В холл выходит второй раскрасневшийся молодой кавказец. Он посуше, повыше, по-горски рыжеват. Но столь же элегантен. Он встает за спиной у товарища и ждет десять вежливых секунд.
— Ахмет, — негромко говорит он, и тот выходит на солнце, а рыжий занимает его позицию. Все повторяется.
Человек с Черемошников закидывает ногу за ногу и, якобы продолжая разговор, роняет: — Пацанство! Ишаки, орехи и видики раз в год у богатенького дядюшки. До пятнадцати лет босиком.

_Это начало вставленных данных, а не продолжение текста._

import Summits.Ventures.HSemireg.WedgeHankelRecurrenceTraceForm

/-!
# Venture HSemireg — NUMERATOR RECOVERY AND THE NEWTON–GIRARD IDENTITIES IN SYMBOL FORM: for `m` monic of degree `d` and `deg a < d` the coefficients of the numerator are TRIANGULAR
# combinations of the first `d` values of the symbol, **`[X^{d-1-j}] a = Σ_{i ≤ j} m_{d-i} · dualSeq m a (j − i)`** (`j < d`), the tail obeys **`Σ_{i ≤ d} m_{d-i} · dualSeq m a (j − i) = 0`**
# (`j ≥ d`), and for `a = m′` these are **NEWTON'S IDENTITIES `Σ_{i ≤ j} m_{d-i} p_{j-i} = (d − j) m_{d-j}`** for the power sums `p_k = dualSeq m m′ k = trace (M_X ^ k)` (N103) of an ARBITRARY
# monic polynomial over ANY field — no roots, no splitting field, no symmetric functions (Mathlib's `MvPolynomial.psum`/`esymm` Newton identities are the universal split case)

HONEST FRAMING. Part of the Lean index of the computation cell `pub-hsemireg` (seat p10 gen 31, Sunday typer «UNIFORM-IN-n»).
LINEAR ALGEBRA OF HANKEL (catalecticant) MATRICES and of polynomials over a field ONLY (`Polynomial.modByMonic`, `Polynomial.divByMonic`, `Polynomial.derivative`, `Matrix.trace`): no variety,
no cohomology theory, no sheaf, no Ext group and no semiregularity map is constructed here; nothing here says that HC / HC_CM / HC_AV holds; no Literature fact is declared or used.
Custodian versions as in `WedgeHankelSiegelIdeal` (1/3).

WHAT IS IN THE TREE.  N32 (`WedgeHankelRecurrenceDual`): `dualSeq_apply`, `dualSeq_smul`, `dualSeq_X_pow_mul`, `dualSeq_eq_zero_of_dvd`.  N103 (`WedgeHankelRecurrenceTraceForm`): `coeff_divByMonic_X_pow`,
`dualSeq_finset_sum`, `coeff_eq_dualSeq_mul_divByMonic` (Euler's coordinates), `trace_mulResidueMat_X_pow`.  Mathlib: `Polynomial.as_sum_range'`, `as_sum_range_C_mul_X_pow`, `natDegree_divByMonic`,
`coeff_derivative`, `natDegree_derivative_lt`, `Finset.sum_range_reflect`.
DEDUP ∕ HONESTY: Mathlib's Newton identities (`Mathlib/RingTheory/MvPolynomial/NewtonIdentities`: `MvPolynomial.mul_esymm_eq_sum`, `psum_eq_mul_esymm_sub_sum`) are stated for the power sums
`psum` and elementary symmetric functions `esymm` of finitely many VARIABLES (the universal split case); the PROVED Literature `FieldTheory/FiniteFields/LinearRecurr*` files carry Lidl–Niederreiter's
recurrences for `LinearRecurrence.IsSolution`, not the triangular head `j < d`.  Here the power sums are the symbol `m′/m` of an arbitrary monic `m` (no roots needed) and the identities are read
off Euler's dual basis (N103); `rg` finds no statement of this shape in the tree.
THIS FILE (namespace `Summit.Ventures.HSemireg.Wedge.HankelOuter` continued; CHAINED on N103; 0 definitions):
* §661 `divByMonic_X_pow_succ_eq_sum` (the tail `m /ₘ X^{k+1} = Σ_{n < d-k} m_{n+k+1} X^n`), **`coeff_eq_sum_coeff_mul_dualSeq`** (`[X^k] a = Σ_{n < d-k} m_{n+k+1} · dualSeq m a n`, `deg a < d`,
  `k < d`), **`sum_coeff_mul_dualSeq_eq_coeff`** (reflected: `Σ_{i ≤ j} m_{d-i} · dualSeq m a (j-i) = [X^{d-1-j}] a`, `j < d`), **`sum_coeff_mul_dualSeq_eq_zero`** (`Σ_{i ≤ d} m_{d-i} · dualSeq m a (j-i) = 0`,
  `d ≤ j`, any `a`), **`newton_dualSeq_derivative`** (`Σ_{i ≤ j} m_{d-i} · dualSeq m m′ (j-i) = (d − j) · m_{d-j}`, `j < d`), **`newton_trace_pow`** (the same with `trace (M_X ^ (j-i))`, `m` monic of
  degree `t + 1`), `sum_coeff_mul_trace_pow_eq_zero` (`Σ_{i ≤ t+1} m_{t+1-i} · trace (M_X ^ (j-i)) = 0` for `j ≥ t + 1`: Cayley–Hamilton traced).
Nothing Ext-side.  New names only.
-/

open Module Polynomial
open scoped Matrix Polynomial

namespace Summit.Ventures.HSemireg.Wedge.HankelOuter

open Summit.Ventures.HSemireg.Wedge Summit.Ventures.HSemireg.Wedge.Hankel

variable (K : Type*) [Field K]

/-! ## §661. Numerator recovery and Newton–Girard in symbol form -/

/-- The Euler tail written out: `m /ₘ X^{k+1} = Σ_{n < d-k} m_{n+k+1} X^n` for `k < d = deg m`. -/
theorem divByMonic_X_pow_succ_eq_sum {m : K[X]} {k : ℕ} (hk : k < m.natDegree) :
    m /ₘ Polynomial.X ^ (k + 1) = ∑ n ∈ Finset.range (m.natDegree - k), C (m.coeff (n + k + 1)) * Polynomial.X ^ n := by
  have hdeg : (m /ₘ Polynomial.X ^ (k + 1)).natDegree < m.natDegree - k := by
    rw [Polynomial.natDegree_divByMonic m (Polynomial.monic_X_pow (k + 1)), Polynomial.natDegree_X_pow]
    omega
  conv_lhs => rw [Polynomial.as_sum_range' _ _ hdeg]
  refine Finset.sum_congr rfl fun n _ => ?_
  rw [← Polynomial.C_mul_X_pow_eq_monomial, coeff_divByMonic_X_pow, show n + (k + 1) = n + k + 1 by omega]

/-- **Numerator recovery: `[X^k] a = Σ_{n < d-k} m_{n+k+1} · dualSeq m a n`** for `m` monic of degree `d`, `deg a < d`, `k < d` — the coefficients of the numerator of a symbol `a/m` are triangular
combinations of its first `d` values (Euler's coordinates N103 with the tail written out). -/
theorem coeff_eq_sum_coeff_mul_dualSeq {m : K[X]} (hm : m.Monic) {a : K[X]} (ha : a.natDegree < m.natDegree) {k : ℕ} (hk : k < m.natDegree) :
    a.coeff k = ∑ n ∈ Finset.range (m.natDegree - k), m.coeff (n + k + 1) * dualSeq K m a n := by
  rw [coeff_eq_dualSeq_mul_divByMonic K hm ha hk, divByMonic_X_pow_succ_eq_sum K hk, Finset.mul_sum, dualSeq_finset_sum, Finset.sum_apply]
  refine Finset.sum_congr rfl fun n _ => ?_
  rw [mul_left_comm, Polynomial.C_mul', dualSeq_smul, Pi.smul_apply, smul_eq_mul, mul_comm a, dualSeq_X_pow_mul, zero_add]

/-- **Reflected form: `Σ_{i ≤ j} m_{d-i} · dualSeq m a (j − i) = [X^{d-1-j}] a`** (`m` monic of degree `d`, `deg a < d`, `j < d`) — the triangular Toeplitz system `a = (m · (a/m))_{+}` read
coefficientwise. -/
theorem sum_coeff_mul_dualSeq_eq_coeff {m : K[X]} (hm : m.Monic) {a : K[X]} (ha : a.natDegree < m.natDegree) {j : ℕ} (hj : j < m.natDegree) :
    ∑ i ∈ Finset.range (j + 1), m.coeff (m.natDegree - i) * dualSeq K m a (j - i) = a.coeff (m.natDegree - 1 - j) := by
  rw [coeff_eq_sum_coeff_mul_dualSeq K hm ha (by omega : m.natDegree - 1 - j < m.natDegree), show m.natDegree - (m.natDegree - 1 - j) = j + 1 by omega,
    ← Finset.sum_range_reflect _ (j + 1)]
  refine Finset.sum_congr rfl fun i hi => ?_
  rw [Finset.mem_range] at hi
  rw [show j + 1 - 1 - i = j - i by omega, show m.natDegree - (j - i) = i + (m.natDegree - 1 - j) + 1 by omega, show j - (j - i) = i by omega]

/-- **The tail: `Σ_{i ≤ d} m_{d-i} · dualSeq m a (j − i) = 0` for `j ≥ d`** (`m` monic of degree `d`, ANY `a`): this is `dualSeq m (m · X^{j-d} a) 0 = 0`, the recurrence with characteristic
polynomial `m` written as a convolution. -/
theorem sum_coeff_mul_dualSeq_eq_zero {m : K[X]} (hm : m.Monic) (a : K[X]) {j : ℕ} (hj : m.natDegree ≤ j) :
    ∑ i ∈ Finset.range (m.natDegree + 1), m.coeff (m.natDegree - i) * dualSeq K m a (j - i) = 0 := by
  set d := m.natDegree with hd
  have hterm : ∀ l ∈ Finset.range (d + 1), m.coeff l * dualSeq K m a (j - d + l) = dualSeq K m (C (m.coeff l) * Polynomial.X ^ l * (Polynomial.X ^ (j - d) * a)) 0 := by
    intro l _
    rw [mul_assoc, Polynomial.C_mul', dualSeq_smul, Pi.smul_apply, smul_eq_mul, dualSeq_X_pow_mul, zero_add, dualSeq_X_pow_mul, add_comm]
  calc ∑ i ∈ Finset.range (d + 1), m.coeff (d - i) * dualSeq K m a (j - i)
      = ∑ l ∈ Finset.range (d + 1), m.coeff l * dualSeq K m a (j - d + l) := by
        rw [← Finset.sum_range_reflect _ (d + 1)]
        refine Finset.sum_congr rfl fun i hi => ?_
        rw [Finset.mem_range] at hi
        rw [show d + 1 - 1 - i = d - i by omega, show d - (d - i) = i by omega, show j - (d - i) = j - d + i by omega]
    _ = dualSeq K m ((∑ l ∈ Finset.range (d + 1), C (m.coeff l) * Polynomial.X ^ l) * (Polynomial.X ^ (j - d) * a)) 0 := by
        rw [Finset.sum_mul, dualSeq_finset_sum, Finset.sum_apply]
        exact Finset.sum_congr rfl hterm
    _ = 0 := by
        rw [← Polynomial.as_sum_range_C_mul_X_pow m, dualSeq_eq_zero_of_dvd K hm (dvd_mul_right m _), Pi.zero_apply]

/-- **NEWTON'S IDENTITIES in symbol form: `Σ_{i ≤ j} m_{d-i} · p_{j-i} = (d − j) · m_{d-j}` for `j < d`**, where `p_k = dualSeq m m′ k` is the `k`-th value of the symbol `m′/m` (= `trace (M_X^k)`
by N103, = the `k`-th power sum of the roots when `m` splits by N80) — `m` an ARBITRARY monic polynomial of degree `d` over ANY field (numerator recovery for `a = m′`, whose coefficients are
`[X^{d-1-j}] m′ = (d − j) m_{d-j}`). -/
theorem newton_dualSeq_derivative {m : K[X]} (hm : m.Monic) {j : ℕ} (hj : j < m.natDegree) :
    ∑ i ∈ Finset.range (j + 1), m.coeff (m.natDegree - i) * dualSeq K m (derivative m) (j - i) = ((m.natDegree - j : ℕ) : K) * m.coeff (m.natDegree - j) := by
  have hd : (derivative m).natDegree < m.natDegree := Polynomial.natDegree_derivative_lt (by omega)
  rw [sum_coeff_mul_dualSeq_eq_coeff K hm hd hj, Polynomial.coeff_derivative, show m.natDegree - 1 - j + 1 = m.natDegree - j by omega, mul_comm, ← Nat.cast_succ,
    show (m.natDegree - 1 - j).succ = m.natDegree - j by omega]

/-- **NEWTON'S IDENTITIES for the traces of the powers of the companion ∕ shift matrix: `Σ_{i ≤ j} m_{t+1-i} · trace (M_X ^ (j − i)) = (t + 1 − j) · m_{t+1-j}` for `j ≤ t`** (`m` monic of
degree `t + 1`, `M_X = mulResidueMat m X`, any field; N103 `trace_mulResidueMat_X_pow` + the previous theorem). -/
theorem newton_trace_pow {t : ℕ} {m : K[X]} (hm : m.Monic) (hmd : m.natDegree = t + 1) {j : ℕ} (hj : j ≤ t) :
    ∑ i ∈ Finset.range (j + 1), m.coeff (t + 1 - i) * ((mulResidueMat K t m Polynomial.X) ^ (j - i)).trace = ((t + 1 - j : ℕ) : K) * m.coeff (t + 1 - j) := by
  have h := newton_dualSeq_derivative K hm (show j < m.natDegree by omega)
  rw [hmd] at h
  rw [← h]
  exact Finset.sum_congr rfl fun i _ => by rw [trace_mulResidueMat_X_pow K hm hmd]

/-- **Cayley–Hamilton traced: `Σ_{i ≤ t+1} m_{t+1-i} · trace (M_X ^ (j − i)) = 0` for `j ≥ t + 1`** (`m` monic of degree `t + 1`; the tail identity for `a = m′`). -/
theorem sum_coeff_mul_trace_pow_eq_zero {t : ℕ} {m : K[X]} (hm : m.Monic) (hmd : m.natDegree = t + 1) {j : ℕ} (hj : t + 1 ≤ j) :
    ∑ i ∈ Finset.range (t + 2), m.coeff (t + 1 - i) * ((mulResidueMat K t m Polynomial.X) ^ (j - i)).trace = 0 := by
  have h := sum_coeff_mul_dualSeq_eq_zero K hm (derivative m) (show m.natDegree ≤ j by omega)
  rw [hmd] at h
  rw [← h]
  exact Finset.sum_congr rfl fun i _ => by rw [trace_mulResidueMat_X_pow K hm hmd]

end Summit.Ventures.HSemireg.Wedge.HankelOuter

Из сауны выходит третий молодой кавказец. За ним тут же четвертый, пятый, шестой. Образовалась очередь.
Капитан Немо высказывается подробнее: — А я вырос на старом кладбище, на втором Томске. Давно его закрыли. Нас было много пацанов. Всех посадили, все сидят (проговорил он с удовольствием). По всякому — хулиганка, гоп-стоп, анютины глазки (? лучше не спрашивать). Пить-курить научились вместе с азбукой. Жили на кладбище. Вот в родительский день лучше всего — народу полно, еды, выпивки остается много. Побирушек мы не подпускали, лупили их и все такое (тут его передернуло). Так вечером выбираем: пьем только вино с конфетами, едим бутерброды с колбасой. Винегрет — конечно! И заваливаемся между могилок, не пошел бы дождик. А с утра уже все подметается — водка, хлеб, любое там! Похмелье — оно аппетитное!..
Потом из зоны по соседству маньяк какой-то сбежал и зарезал одну несогласную бабушку. И нас с кладбища погнали. И фиг бы выгнали, да подросли мы. Заскучали сами.

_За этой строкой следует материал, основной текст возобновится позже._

/-
Copyright: lit-balaban Phase-2 proof seat p30 (gen 28).  Statement-level skeleton of a published paper; no proof claims beyond what
the kernel checks below.
-/
import Literature.MathematicalPhysics.QuantumFieldTheory.BalabanImbrieJaffe1984to88.BIJ88NeumannPropagatorSmallFieldClose

/-!
# [BalabanImbrieJaffe1985] §7.3 p. 326 ⟵ [Balaban1983RegularityDecay] Theorem p. 573, (1.11)–(1.12): **THE `δG_k(□, Ω)`
# COVARIANT-DERIVATIVE MEMBER AT SMALL NON-FLAT `U(1)` FIELDS —
# `|(D_u(G_k(□,u)f − G_k(Ω,u)f))(⟨x, x+e_μ⟩)| ≤ (L^kε)c₂e^{−δ₂dist(x,supp f)/L^k}e^{−δ₂(dist(x,□^c)+dist(supp f,□^c))/L^k}‖f‖_∞`
# ON THE DEEP ROWS OF NESTED BLOCK UNIONS `□ ⊆ Ω`, UNIFORMLY IN `k`** (the derivative companion of gen 27's value member
`BIJ88NeumannPropagatorSmallFieldClose.close112_smallField_of_inputs`)

T. Bałaban, J. Imbrie, A. Jaffe, *Renormalization of the Higgs model: minimizers, propagators and the stability of mean field theory*,
Commun. Math. Phys. **97** (1985) 299–329 [BalabanImbrieJaffe1985], row **C1.Eq7.3.1-7.3.2** (owner r15) / front **C2S14** (owner r18:
the `(H1.12)` DERIVATIVE input of the `(2.31)_k`-for-covariant-derivatives chain at plaquette-small non-flat fields — regular-`A` provider of
record `BIJ85NeumannPropagatorRegularDeriv.input112_deriv_regular_deep`); [7] = T. Bałaban, *Regularity and decay of lattice Green's
functions*, Commun. Math. Phys. **89** (1983) 571–597 [Balaban1983RegularityDecay].

statement-level skeleton of published theorems with citation tags; proofs where landed; nothing here is a claim about the Yang–Mills mass gap

PDFs held and re-read this session: `paper:balaban1983-cmp89-regularity-decay` p. 573 = PDF 3, the Theorem, lines 12–25: *"(1.10)
|(D^η_{A,μ}G_k(Ω,A)f)(x)|, |(G_k(Ω,A)f)(x)| ≤ c₀exp(−δ₀dist(x, supp f))‖f‖_∞ for x ∈ Ω, dist(x,Ω^c) ≥ R₀.  If Ω ⊂ Ω₀, then for
δG_k(Ω,Ω₀,A) defined by the equality δG_k(Ω,Ω₀,A) = G_k(Ω,A) − G_k(Ω₀,A), (1.11) we have the inequalities (1.5) and (1.6) (with the same
restrictions on x, x′) with the additional factor (1.12) [= exp(−δ₀dist(x, Ω^c))·exp(−δ₀dist(supp f, Ω^c))] on the right hand sides"* —
(1.5) is the pair *value, covariant derivative*; this file is the covariant-derivative half of (1.11)–(1.12);
`paper:balaban1985-cmp97-bij-higgs-minimizers` p. 326 = PDF 28, lines 18–22: *"The propagators arising from Δ_k(u_k), under the restriction
(7.3.1) on the gauge field, also satisfy the regularity and decay estimates of [7]."*

WHAT THIS FILE PROVES (objects: p31's region Neumann propagators `G_k(X,u) = gBox (α_kL^{kd}) ε⁻¹ u k X` on the fine torus, `X` a union of
`k`-blocks (`IsBlockUnion`), the covariant derivative `covD ε⁻¹ u φ ⟨x,μ⟩ = ε⁻¹(u_{x,μ}φ(x+e_μ) − φ(x))` of `BIJ88Sect3Statements`,
`T(x,y) = |x − y|_∞` the sup torus distance in fine units = `B5Ineq137Torus.T P 0`):
* §1 kernel lemmas — the covariant derivative of a difference, the norm of a covariant derivative, `dist(supp f, □^c) ≤ dist(z, supp f) +
  dist(z, □^c)`, the exponent bookkeeping of the edge alternative, a real absorption step;
* §2 the member of record **`close112_smallField_deriv_of_inputs`**: for `2 ≤ d ≤ 3`, `L` odd `> 1`, `a > 0`, `c₀ ≥ 0`, `δ₀ > 0` there
  are `c₂, δ₂ > 0` (depending on these only) such that for every volume, every `1 ≤ k ≤ K`, every `U(1)` field `u` with `|u(∂p) − 1| ≤ θ`,
  `2d³(L^{2k}θ)² ≤ 1`, all nested `k`-block unions `□ ⊆ Ω` on whose `□`-rows `G_k(□,u)`, `G_k(Ω,u)` obey the (H1.10″) VALUE bound with
  `(c₀, δ₀)` (gen 27's hypotheses verbatim) AND on whose rows `x` with `{y : |x − y|_∞ < L^k} ⊆ □` they obey the (H1.10″) COVARIANT-DERIVATIVE
  bound with `(c₀, δ₀)` (p34's `decay110_smallField_cube_deriv_input` binder shape) — four HYPOTHESES —, every row `x ∈ □` with
  `dist_∞(x, T ∖ □) ≥ 14L^k`, every `f` supported in `□` (`‖f‖_∞ ≤ F`, `D ≤ dist(x, supp f)`, `D_b ≤ dist(x, □^c)`, `D_f ≤ dist(supp f, □^c)`)
  and every direction `μ`:
  `‖covD ε⁻¹ u (G_k(□,u)f) ⟨x,μ⟩ − covD ε⁻¹ u (G_k(Ω,u)f) ⟨x,μ⟩‖ ≤ (L^kε)·c₂e^{−δ₂D/L^k}e^{−δ₂(D_b + D_f)/L^k}·F`
  — ONE power of the block spacing `L^kε` where the value member has two; and **`close112_smallField_deriv_deep`**, the same with the row
  condition written as `{y : |x − y|_∞ < 14L^k} ⊆ □` (r01's / p34's deep-row binder shape).

METHOD (ours; it is gen 25's proof of the covariant-derivative member of (1.10), `BIJ85ScalarPropagatorSupDecayDeriv.decay110_smallField_deriv`,
run for the difference `v = G_k(□)f − G_k(Ω)f`).  (a) `v` is `N(u)`-harmonic on the interior of `□` (gen 27
`nOp_univ_diff_apply_eq_zero`).  (b) WEIGHTED MAXIMUM over the bonds `b = ⟨z, z+e_ν⟩` with `dist_∞(z, T ∖ □) ≥ 14L^k`:
`M = max e^{t(dist(z,supp f) + dist_∞(z,T∖□))/L^k}|u_bv(b₊) − v(b₋)|`.  (c) At the maximal bond `⟨y₀, μ₀⟩` gen 25's LOCAL INTERIOR GRADIENT
ESTIMATE `local_gradient_bound` (flat-kernel representation of a difference, radius `r = ⌊cL^k⌋ ≥ 4`, kernel envelopes
`BIJ85FlatPropagatorKernelDiffs.flat_kernel_diffs`) in the centred axial gauge of `BIJ85CentredAxialGauge` around `y₀`
(`|u′ − 1| ≤ (d−1)θ|y₀ − ·|_∞`, `(d−1)θL^{2k} ≤ 1`): the source vanishes on the ball (harmonicity), the values on the ball are bounded by gen
27's δG VALUE member `close112_smallField_of_inputs` (this is where the factor (1.12) enters), the covariant differences on the ball are
bounded by `M` inside the region and — on the `2r`-collar of the region, where `dist(supp f, □^c) ≤ dist(z, supp f) + 14L^k` makes the
factor (1.12) cost only `e^{28t}` — by the two (H1.10″)-`D` members.  (d) Absorption `C_Lγr²e ≤ ½` by the choice of `c` (gen 25's
`gamma_nsq_le_one`), whence `M ≲ ε·(L^kε)·e^{−tD_f/L^k}F`; the small case `cL^k < 4` by two values.  `□ = T` is trivial.

HONEST SCOPE.  (i) `U(1)` only, `2 ≤ d ≤ 3`, `L` odd `> 1`, `1 ≤ k ≤ K` — as gen 25/27 and p27/p34's members.  (ii) COVARIANT-DERIVATIVE
member of (1.11)–(1.12) only (value member = gen 27; the Hölder member is not treated).  (iii) Rows at sup-depth `≥ 14L^k` below `T ∖ □`:
[7]'s *"with the same restrictions on x"* = `dist(x, Ω^c) ≥ R₀` with OUR `R₀ = 14` block units; [7]'s remark that parallelepipeds need no
restriction is NOT reproduced.  (iv) The four (H1.10″) members are HYPOTHESES at one set of constants `(c₀, δ₀)` (p31's convention; providers:
p27 `BIJ85ScalarPropagatorSupDecay.decay110_smallField_input` / `BIJ88NeumannPropagatorSmallFieldSupDecay` (values, torus/cubes), gen 25
`decay110_smallField_deriv` (derivative, `Ω = T`), p34 `BIJ88NeumannPropagatorSmallFieldCubeDeriv.decay110_smallField_cube_deriv_input`
(derivative, cubes), p34/p27 region members); that the induction's backgrounds are plaquette-small at the block scale is p33's lane.
(v) Constants explicit in the proof, depending on `(d, L, a, c₀, δ₀)` only; no optimisation.  DIVERGENCE OF METHOD, disclosed: the print
obtains (1.11)–(1.12) inside the random-walk expansion of [7]; here it is a local interior gradient estimate plus a weighted maximum
principle for the difference of the two propagators, with our own constants and row restriction.  Kernel lemmas tagged [folklore] are real
arithmetic.  Nothing here is summit progress.  Unit `lit-balaban-p30` (literature-prover-lit-balaban-p30-g28-0), HOME
`run/shared/lean/pub/lit-balaban/`, 2026-08-23.
-/

open scoped BigOperators ComplexConjugate
open Finset Matrix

Дети Кавказа заметно и сочувственно, с признаками сравнительно-исторического волнения, прислушивались к его словам.
— А вы говорите: университет, синагога, да здравствует капитализм!

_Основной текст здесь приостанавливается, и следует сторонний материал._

/-!
# BalabanUVNodes ∕ N13 — THE N11 → N13 JUNCTION OF [III] COR. 3 (p. 264) AT NODE 00's STAGE-13 RECORD: the Cor.-3 chain's END theorem with its
# effective-action binders in the ASYMMETRIC shape Theorem 2 can serve — (2.49) UPPER half at every configuration, LOWER half only on the support of
# `χ_k` — and the upper half PRODUCED BY NAME from dag-n11-w2's «Theorem 2 at the record» (`…N11Thm2Ineq249AtRecord13CoPH`) at the background of record
# `U_k(V)` (Track A, DAG node N13 = [B16]; edge N11 → N13; cluster K1 — K1⁷ `StabilityBAtRecordR13SepCoPH` = stmt-QuantumFields-20542, helper; seat
# `pub-ymgap-dag-n13-w3` g0, plan g79 REBALANCE № 5 «§n11 item 2: [B14] Thm 2 p.263 ∕ Cor 3 p.264 at the record BY NAME», CONSUMER cut; 2026-08-28; count-neutral)

HONEST FRAMING.  Count-neutral kernel BOOKKEEPING over landed theorems; nothing of Bałaban's is asserted; [III] Theorem 2 and Corollary 3 are NOT proved — Theorem 2's
sentences and every analytic input of the Cor.-3 chain stay DISPLAYED HYPOTHESES; N11 ∕ N13 are NOT discharged; K0⁷ ∕ K1⁷ NOT closed; counts unmoved (discharged 5∕27 · Track A
5∕28).  The Yang–Mills mass gap (Clay) is NOT proved by any of this; rung R4 `BalabanLadder.UV` (conditional finite-𝕋⁴ bookkeeping) is the only thing the K-items close.
ONE finite four-torus programme at fixed `ε = L^{-K}`; nothing continuum ∕ ℝ⁴ ∕ OS.  No `sorry`, `def`, `instance`, `notation`.

THE LOCATED CURRENCY POINT (why this file).  N13's record-level END theorem `B16NodeKnitRecord13CoPH.uvIneq_at_record₁₃CoPH_of_gas` (module 36's §4 at the v1.7 `CoPH`
objects) reads [III] Theorem 2 through `B16Cor3ActionBounds.uvIneq_of_repr172_torus_of_ineq249`, whose binder `h249 : ∀ V, Ineq249 (R.A′ V) ((1∕g_k²)·A(U_k(V))) (logT V) C Γ k`
asks (2.49) **TWO-SIDED at EVERY configuration in CONSTANT-coupling currency** — although the chain's own base `B16Cor3Torus.uvIneq_of_repr172_torus` needs only
`hA′up : ∀ V, A′(V) ≤ E′·|T|` and `hA′ : ∀ V, χ_k(V) ≠ 0 → −(1∕g_k²)A(U_k(V)) − E₁|T| ≤ A′(V)` (lower half ON THE SUPPORT of the all-small characteristic function; the guarded
shape n21-b's `B16Cor3ActionBounds.hA'_of_ineq249` already has).  [III] Theorem 2 at the record, as dag-n11-w2 typed it (`…N11Thm2Ineq249AtRecord13CoPH`, p583777 ✓), is two-sided
in the SMEARED-coupling currency `A(1∕g_k²(·), U)` of (2.23)–(2.24); in constant-coupling currency it yields the UPPER half at every configuration
(`action23_at_record₁₃CoPH_le_of_thm2`, via (2.24) `1∕g_k² ≤ 1∕g_k²(x)`) and BOTH halves only where every cut-off `φ_j ≡ 1` — the all-small history, p. 259 «g_j²(x) = g_j² on the last
domain» — which is exactly where print uses the lower half (the term without large-field regions, p. 391).  So the edge N11 → N13 is served in the ASYMMETRIC shape and not in
`h249`'s.  THIS FILE: §1 the two scalar bookkeeping steps from the half-inequalities (and that the symmetric `Ineq249` implies both — a weakening, never a strengthening; the
smeared ↦ constant currency step); §2 the run-level one call `uvIneq_of_repr172_torus_of_ineq249Asym(_of_gas)` (= n21-b's ∕ n14-b's packaging with `h249`, `hlog` replaced by
`h249up` at every `V` and `h249low`, `hlog` ON THE SUPPORT of `χ_k`); §3 the construction-level and the RECORD-level END twins (`uvIneq_at_record₁₃CoPH_of_gas_asym`, core-keyed
datum `datumOfRecord₁₃CoPH`, hence every proviso edition incl. v1.7 `SepCoPH` by def-T's `rfl` bridge; `hA0` discharged by `wilsonBGOfRecord_nonneg`); §4 THE JUNCTION BY NAME: at a
configuration `V`, dag-n11-w2's `action23_at_record₁₃CoPH_le_of_thm2` evaluated AT THE BACKGROUND OF RECORD `U := Node00.Uk F N P.K k θ.εbg V` (so that its Wilson term IS
`(1∕g_k²)·wilsonBGOfRecord F N θ.εbg P k V`, `rfl`) produces the `h249up` inequality at `V` with `logT V := −EkLog`, `C := E₁(1−L^{−β})⁻¹ + 1 + 2B₁ + E₂`, UNDER ONE DISPLAYED
IDENTIFICATION `hA'eq : R.A′ V = (sect2ActionDataOfRecord … s t a E_k).action23 k (U_k(V))` — «the (1.72) representation's completed action IS print's (2.23) action of record at the
background of `V` along the history `s`» — the object-level seam that stays open (WHAT the (1.72) representation `R` of `densOfRecord₁₃` IS: the K0∕XL core, not claimed here).
The LOWER half on the support and the log-term sizes (`hlog`, `hlog′`: [V] (1.10), `B16Cor3ActionBounds.abs_Ek110_le`) and the volume majorant `hΓ` stay displayed.

Sources: [Balaban1989LargeFieldII] Thm 1 p.355, (0.1) pp.355–356, (1.72) p.379, (1.73) p.380, p.387, p.391; [Balaban1988Convergent] Thm 2 (2.43)–(2.44) p.263, (2.45)–(2.50)
pp.263–264, (2.23)–(2.24) pp.258–259, p.259; [Balaban1985LargeFieldV = V] (1.10) p.358 (log terms, via n21-b's module; bookkeeping only here).
-/

noncomputable section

Какая разница? Кроме детства, что есть? Ничего, — закончил он.
«Он, конечно, умен и отзывчив, — успел подумать я, — но я же ничего не говорил».
Из сауны вышел пожилой кавказец, полный, усатый, щетинисто-волосатый, старозаветный: в мятой рубашке, нечистых джинсах и кроссовках чугунного литья. Молодежь пулеметной очередью выскочила на улицу, и кто-то выронил на пороге пачку «Мальборо». Но не вернулся за ней.
Капитан Немо кивнул мне уже свысока и стал обниматься с толстяком, шутливо приподнимая его над полом. Тот немедленно пукнул. «Свят, свят, свят!» — отозвался Немо.
Проходя к дому мимо безлюдной баскетбольной площадки, я поднял глаза на свой балкон и увидел, что там, как всегда со дня приезда, сидит, дожидаясь меня, Иван Прохорович. Он сидел, вернее, возлежал в старом кресле весь день, несмотря на страшное послеобеденное пекло. За ним, вокруг него, горели отраженным, можно сказать, пурпурным пламенем окна. Он дремал, сцепив руки на огромном животе, танцевально раздвинув колени и опустив свою бегемотскую сахарную голову на плечо, где приткнул самодельную мамину диванную подушечку. Глаза его были величественно закрыты. Ему не хватало тоги, белой тоги с кошенильной каймой.
У него были ослепительно-синие зрачки, мне подумалось, что сейчас они прожигают ему изнутри веки.
Ивану Прохоровичу, лучшему человеку, исполнилось семьдесят два года. Он «кантовался» в деревне, километрах в двухстах к северу от Томска, и был старый лагерник. Маялся он в Тайшетлаге (не на Колыме, повезло) за пуд семенного зерна, украденного за-ради сестренок в голод 47-го года. Он говорил, что в лагере было сытнее, чем на колхозном раздолье, и можно было уже ничего такого не бояться. И били мало: он привез домой половину зубов и всего через месяц проснулся мужчиной.
По большому счету, в лагере его возмущало разве что обильное распространение педерастии. «У нас, — рассказывал он, закипая, — даже начальник КВЧ был жопником. Нет, ты не представляешь! В погонах!»
Он сказал, что приехал в город по делам. Никаких дел в Томске у него не могло быть, да он и не ломал больше комедию, честно просиживая день за днем на балконе. Он приехал отчасти от охоты к перемене мест, отчасти — ко мне лично. Мне лично это было лестно.